Classification of infrastructure networks by neighborhood degree distribution

TL;DR

This paper introduces the neighborhood degree concept to better classify infrastructure networks, demonstrating that it provides a more reliable probabilistic model fit, especially with water distribution networks, compared to traditional nodal degree analysis.

Contribution

The paper proposes using neighborhood degree instead of nodal degree for classifying infrastructure networks, enabling more reliable probabilistic modeling.

Findings

Neighborhood degree spans a wider range than nodal degree.

Poisson distribution fits well for neighborhood degree in water networks.

Standard nodal degree classification is less reliable for spatially constrained networks.

Abstract

A common way of classifying network connectivity is the association of the nodal degree distribution to specific probability distribution models. During the last decades, researchers classified many networks using the Poisson or Pareto distributions. Urban infrastructures, like transportation (railways, roads, etc.) and distribution (gas, water, energy, etc.) systems, are peculiar networks strongly constrained by spatial characteristics of the environment where they are constructed.
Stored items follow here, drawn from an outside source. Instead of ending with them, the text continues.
import Mathlib.Analysis.Normed.Ring.InfiniteSum
import Mathlib.Analysis.RCLike.Basic
import HarnessLib

/-!
# Finite products of absolutely convergent series: `∏_{i<k} Σ_n f_i(n) = Σ_{x : Fin k → ℕ} ∏_i f_i(x_i)`

HONEST FRAMING: exact (Metropolis-corrected) sampling algorithms for lattice gauge theory;
figures of merit are autocorrelation/cost numbers at stated couplings and volumes; no
continuum-physics claim.

Venture `LatticeQCDFlow` (cell pub-lqcd), sub-topic `Scoring`; FANOUT row 5 (`s0-sun-a`), GEN-9.
NEW WORK of the cell (placement rule).  Bookkeeping for the LATTICE ASSEMBLY (step 6) of row 5's
route to the exact SU(2) torus formula: expanding the product over the `F` plaquettes of the
per-plaquette character series `Σ_n c_n χ_n(U_p)` (`SU2PlaquetteCharacterSeries`) into ONE absolutely
convergent series over multi-indices `ℕ^F`, so that the Haar integral over `G^E` can be exchanged
with the sum (dominated convergence with `Σ_x ∏_p (n_p+1) c_{n_p} = (Σ_n (n+1)c_n)^F < ∞`).

* `summable_norm_prod_pi_and_tsum` — for `f : Fin k → ℕ → R` (complete normed commutative ring)
  with every `Σ_n ‖f_i(n)‖ < ∞`: the multi-series `x ↦ ∏_i f_i(x_i)` on `Fin k → ℕ` is absolutely
  summable and `Σ'_x ∏_i f_i(x_i) = ∏_i Σ'_n f_i(n)` (induction on `k` through `Fin.consEquiv` and
  `tsum_mul_tsum_of_summable_norm`); corollaries `summable_prod_pi`, `tsum_prod_pi_eq_prod_tsum`.

Mathlib has the binary case (`tsum_mul_tsum_of_summable_norm`) and finite sums (`Finset.prod_sum`),
not this finite-product-of-series form.  No new definition; nothing cited.
-/

open Finset

namespace Summit.Ventures.LatticeQCDFlow.Scoring

variable {R : Type*} [NormedCommRing R] [CompleteSpace R]

/-- **Finite products of absolutely convergent series.**  For `f : Fin k → ℕ → R` with each
`Σ_n ‖f i n‖ < ∞`: `x ↦ ∏_i f i (x i)` is absolutely summable on `Fin k → ℕ` and
`Σ'_x ∏_i f i (x i) = ∏_i Σ'_n f i n`. -/
theorem summable_norm_prod_pi_and_tsum :
    ∀ (k : ℕ) (f : Fin k → ℕ → R), (∀ i, Summable fun n => ‖f i n‖) →
      (Summable fun x : Fin k → ℕ => ‖∏ i, f i (x i)‖) ∧
        ∑' x : Fin k → ℕ, ∏ i, f i (x i) = ∏ i, ∑' n, f i n := by
  intro k
  induction k with
  | zero =>
    intro f _
    refine ⟨(hasSum_fintype _).summable, ?_⟩
    rw [tsum_fintype]
    simp
  | succ k ih =>
    intro f hf
    -- split off the first coordinate along `Fin.consEquiv : ℕ × (Fin k → ℕ) ≃ (Fin (k+1) → ℕ)`
    obtain ⟨ihs, iht⟩ := ih (fun i => f i.succ) (fun i => hf i.succ)
    have hsplit : ∀ (a : ℕ) (y : Fin k → ℕ),
        ∏ i : Fin (k + 1), f i (Fin.cons (α := fun _ : Fin (k + 1) => ℕ) a y i) =
          f 0 a * ∏ i : Fin k, f i.succ (y i) := by
      intro a y
      rw [Fin.prod_univ_succ, Fin.cons_zero]
      congr 1
    have hnorm : Summable fun z : ℕ × (Fin k → ℕ) => ‖f 0 z.1 * ∏ i : Fin k, f i.succ (z.2 i)‖ :=
      (hf 0).mul_norm (g := fun y : Fin k → ℕ => ∏ i : Fin k, f i.succ (y i)) ihs
    have hprod := tsum_mul_tsum_of_summable_norm (f := f 0)
      (g := fun y : Fin k → ℕ => ∏ i : Fin k, f i.succ (y i)) (hf 0) ihs
    refine ⟨?_, ?_⟩
    · rw [← (Fin.consEquiv fun _ : Fin (k + 1) => ℕ).summable_iff]
      refine hnorm.congr fun z => ?_
      simp only [Function.comp_apply, Fin.consEquiv_apply, hsplit]
    · rw [← (Fin.consEquiv fun _ : Fin (k + 1) => ℕ).tsum_eq]
      have e2 : (fun z : ℕ × (Fin k → ℕ) => ∏ i : Fin (k + 1),
          f i ((Fin.consEquiv fun _ : Fin (k + 1) => ℕ) z i)) =
          fun z => f 0 z.1 * ∏ i : Fin k, f i.succ (z.2 i) := by
        funext z
        simp only [Fin.consEquiv_apply, hsplit]
      rw [e2, ← hprod, iht, Fin.prod_univ_succ]

/-- The multi-series `x ↦ ∏_i f i (x i)` is summable. -/
theorem summable_prod_pi {k : ℕ} (f : Fin k → ℕ → R) (hf : ∀ i, Summable fun n => ‖f i n‖) :
    Summable fun x : Fin k → ℕ => ∏ i, f i (x i) :=
  (summable_norm_prod_pi_and_tsum k f hf).1.of_norm

/-- **`Σ'_{x : Fin k → ℕ} ∏_i f i (x i) = ∏_i Σ'_n f i n`.** -/
theorem tsum_prod_pi_eq_prod_tsum {k : ℕ} (f : Fin k → ℕ → R) (hf : ∀ i, Summable fun n => ‖f i n‖) :
    ∑' x : Fin k → ℕ, ∏ i, f i (x i) = ∏ i, ∑' n, f i n :=
  (summable_norm_prod_pi_and_tsum k f hf).2

/-- Real nonnegative version: for `0 ≤ a i n` with each `Σ_n a i n < ∞`,
`Σ'_x ∏_i a i (x i) = ∏_i Σ'_n a i n` and the multi-series is summable. -/
theorem tsum_prod_pi_eq_prod_tsum_of_nonneg {k : ℕ} (a : Fin k → ℕ → ℝ) (ha : ∀ i n, 0 ≤ a i n)
    (hs : ∀ i, Summable (a i)) :
    Summable (fun x : Fin k → ℕ => ∏ i, a i (x i)) ∧
      ∑' x : Fin k → ℕ, ∏ i, a i (x i) = ∏ i, ∑' n, a i n := by
  have hn : ∀ i, Summable fun n => ‖a i n‖ := fun i =>
    (hs i).congr fun n => by rw [Real.norm_eq_abs, abs_of_nonneg (ha i n)]
  exact ⟨summable_prod_pi a hn, tsum_prod_pi_eq_prod_tsum a hn⟩

end Summit.Ventures.LatticeQCDFlow.Scoring
import Literature.Probability.LatticeModels.GinibreCharacterExpansion
import Mathlib.Analysis.SpecialFunctions.Integrals.Basic
import Mathlib.Analysis.SpecialFunctions.Gaussian.GaussianIntegral
import Mathlib.Analysis.SpecialFunctions.Trigonometric.Bounds
import Mathlib.Analysis.SpecialFunctions.Arsinh
import Mathlib.Analysis.Real.Pi.Bounds
import Mathlib.Analysis.Complex.ExponentialBounds
import HarnessLib

/-!
# Uniform (Debye-type) asymptotics of the modified Bessel functions `I_n(x)` at integer order:
Fröhlich–Spencer's Appendix B estimate (B.12) with an explicit constant

The dual plaquette weights of four-dimensional `U(1)` lattice gauge theory with Wilson's action are
`I_n(β)` (`U1DualRepresentation`, `U1DualFluxEnsemble`); for the Villain action they are Gaussian.
Fröhlich–Spencer prove the weak-coupling perimeter law for the Villain action and state
([FS82, p. 433]) that the Wilson action is covered "by combining the present techniques with an
adaptation of Appendix B, Lemma 4.3 and of the methods in Sect. 6 of [FS81]"; that Appendix B
constructs an analytic interpolation `I_β(φ) = L_β(φ)E_β(φ)` of `n ↦ I_n(β)` (FS81 (B.14)) whose only
non-elementary input is the **uniform leading-order asymptotics at integer order**
(FS81 (B.11)–(B.12)):

  `I_n(β) = L_β(n)(1 + O(σ⁻²))` for all `n ∈ ℤ`, `σ² = (β² + n²)^{1/2}`,
  `L_β(n) = (2π)^{-1/2} (β² + n²)^{-1/4} exp[(β² + n²)^{1/2} - n sinh⁻¹(n/β)]`.

This file proves it, for the tree's power-series `besselI : ℤ → ℝ → ℝ`
(`GinibreCharacterExpansion`), with an explicit constant and following the printed proof
(FS81 (B.1)–(B.11): steepest descent through the saddle `θ_c = i sinh⁻¹(n/β)`). Everything is a
theorem; there are no definitions and no named facts.

* `hasSum_besselI_mul_zpow_of_ne_zero`, `hasSum_besselI_mul_exp` — the Laurent generating function
  `∑_m I_m(x) z^m = e^{(x/2)(z + z⁻¹)}` for all `z ≠ 0`, i.e. `∑_m I_m(x) e^{mw} = e^{x cosh w}`;
* `integral_cexp_cosh_mul_cexp`, `besselI_eq_integral_cosh` — FS81 (B.3)–(B.4), the contour shifted
  to `Im θ = r`: `I_n(x) = (e^{-nr}/2π) ∫_{-π}^{π} e^{x cosh r cos t} cos(x sinh r sin t - nt) dt` for
  EVERY real `r` (proved here without Cauchy's theorem: integrate the absolutely convergent Laurent
  expansion on the circle `|z| = e^r` term by term against `e^{-int}`);
* `besselI_eq_integral_saddle` — the saddle-point choice `x sinh r = n` (FS81 (B.2)):
  `I_n(x) = (e^{-n sinh⁻¹(n/x)}/2π) ∫_{-π}^{π} e^{√(x²+n²) cos t} cos(n(sin t - t)) dt`;
* `laplace_pointwise`, `laplace_estimate` — FS81 (B.6)–(B.11) with constants: for `s > 0`, `n² ≤ s²`,
  `|∫_{-π}^{π} e^{-s(1 - cos t)} cos(n(sin t - t)) dt - √(2π/s)| ≤ 125/(s√s)`, from
  `1 - cos t ≥ 2t²/π²` on `[-π, π]`, `0 ≤ cos t - 1 + t²/2 ≤ t⁴/24`, `|t - sin t| ≤ |t|³/6`,
  `uᵏe^{-u} ≤ kᵏe^{-k}` and the Gaussian integral;
* `abs_besselI_mul_debye_sub_one_le` — **(B.12) with constant 50**: for all `x > 0`, `n ∈ ℤ`,
  `|I_n(x) · √(2π√(x²+n²)) · e^{n sinh⁻¹(n/x) - √(x²+n²)} - 1| ≤ 50/√(x²+n²)` (`≤ 50/x` uniformly
  in `n`); `besselI_mem_Icc_debye` (two-sided form) and `abs_log_besselI_sub_debye_le` (the
  logarithmic form `|ln I_n(x) - ln L_x(n)| ≤ 100/√(x²+n²)` for `x ≥ 100`, as consumed by FS81 (B.14)).

What is NOT here: the interpolation `I_β(φ)` itself and properties (a)–(d) of FS81 Sect. 6, p. 576
(`(c)`: `|I_β(φ+ia)/I_β(φ)| ≤ e^{g(a)/β}`, `0 ≤ g(a) ≤ const a²` for `|a| ≤ 1`, `≤ const e^{2π|a|}`
for `1 ≤ |a| ≤ β/2`; `(d)`: `|∂_φ^m log(I_β(φ+ia)/I_β(φ))| ≤ Cβ⁻¹e^{2π|a|}`, `m = 1, 2`), which
follow from (B.12)–(B.14) by Taylor's theorem ([FS81, p. 599]); and the higher Debye corrections.

## References

* J. Fröhlich, T. Spencer, *The Kosterlitz–Thouless transition in two-dimensional abelian spin
  systems and the Coulomb gas*, Comm. Math. Phys. 81 (1981) 527–602: Appendix B, (B.1)–(B.14),
  pp. 597–599; Sect. 6, conditions (a)–(d), p. 576. [FrohlichSpencerKT1981]
* J. Fröhlich, T. Spencer, *Massless phases and symmetry restoration in abelian gauge theories
  and spin systems*, Comm. Math. Phys. 83 (1982) 411–454, p. 433. [FrohlichSpencerCMP1982]
* I. Montvay, G. Münster, *Quantum Fields on a Lattice* (1994), §3.2.7 (3.169)–(3.172) (the
  generating function). [MontvayMunster1994]
-/

noncomputable section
Consequently, the nodal degree of such networks spans very small ranges not allowing a reliable classification using the nodal degree distribution. In order to overcome this problem, we here (i) define the neighborhood degree, equal to the sum of the nodal degrees of the nearest topological neighbors, the adjacent nodes and (ii) propose to use neighborhood degree to classify infrastructure networks. Such neighborhood degree spans a wider range of degrees than the standard one allowing inferring the probabilistic model in a more reliable way, from a statistical standpoint. In order to test our proposal, we here analyze twenty-two real water distribution networks, built in different environments, demonstrating that the Poisson distribution generally models very well their neighborhood degree distributions. This result seems consistent with the less reliable classification achievable with the scarce information using the standard nodal degree distribution.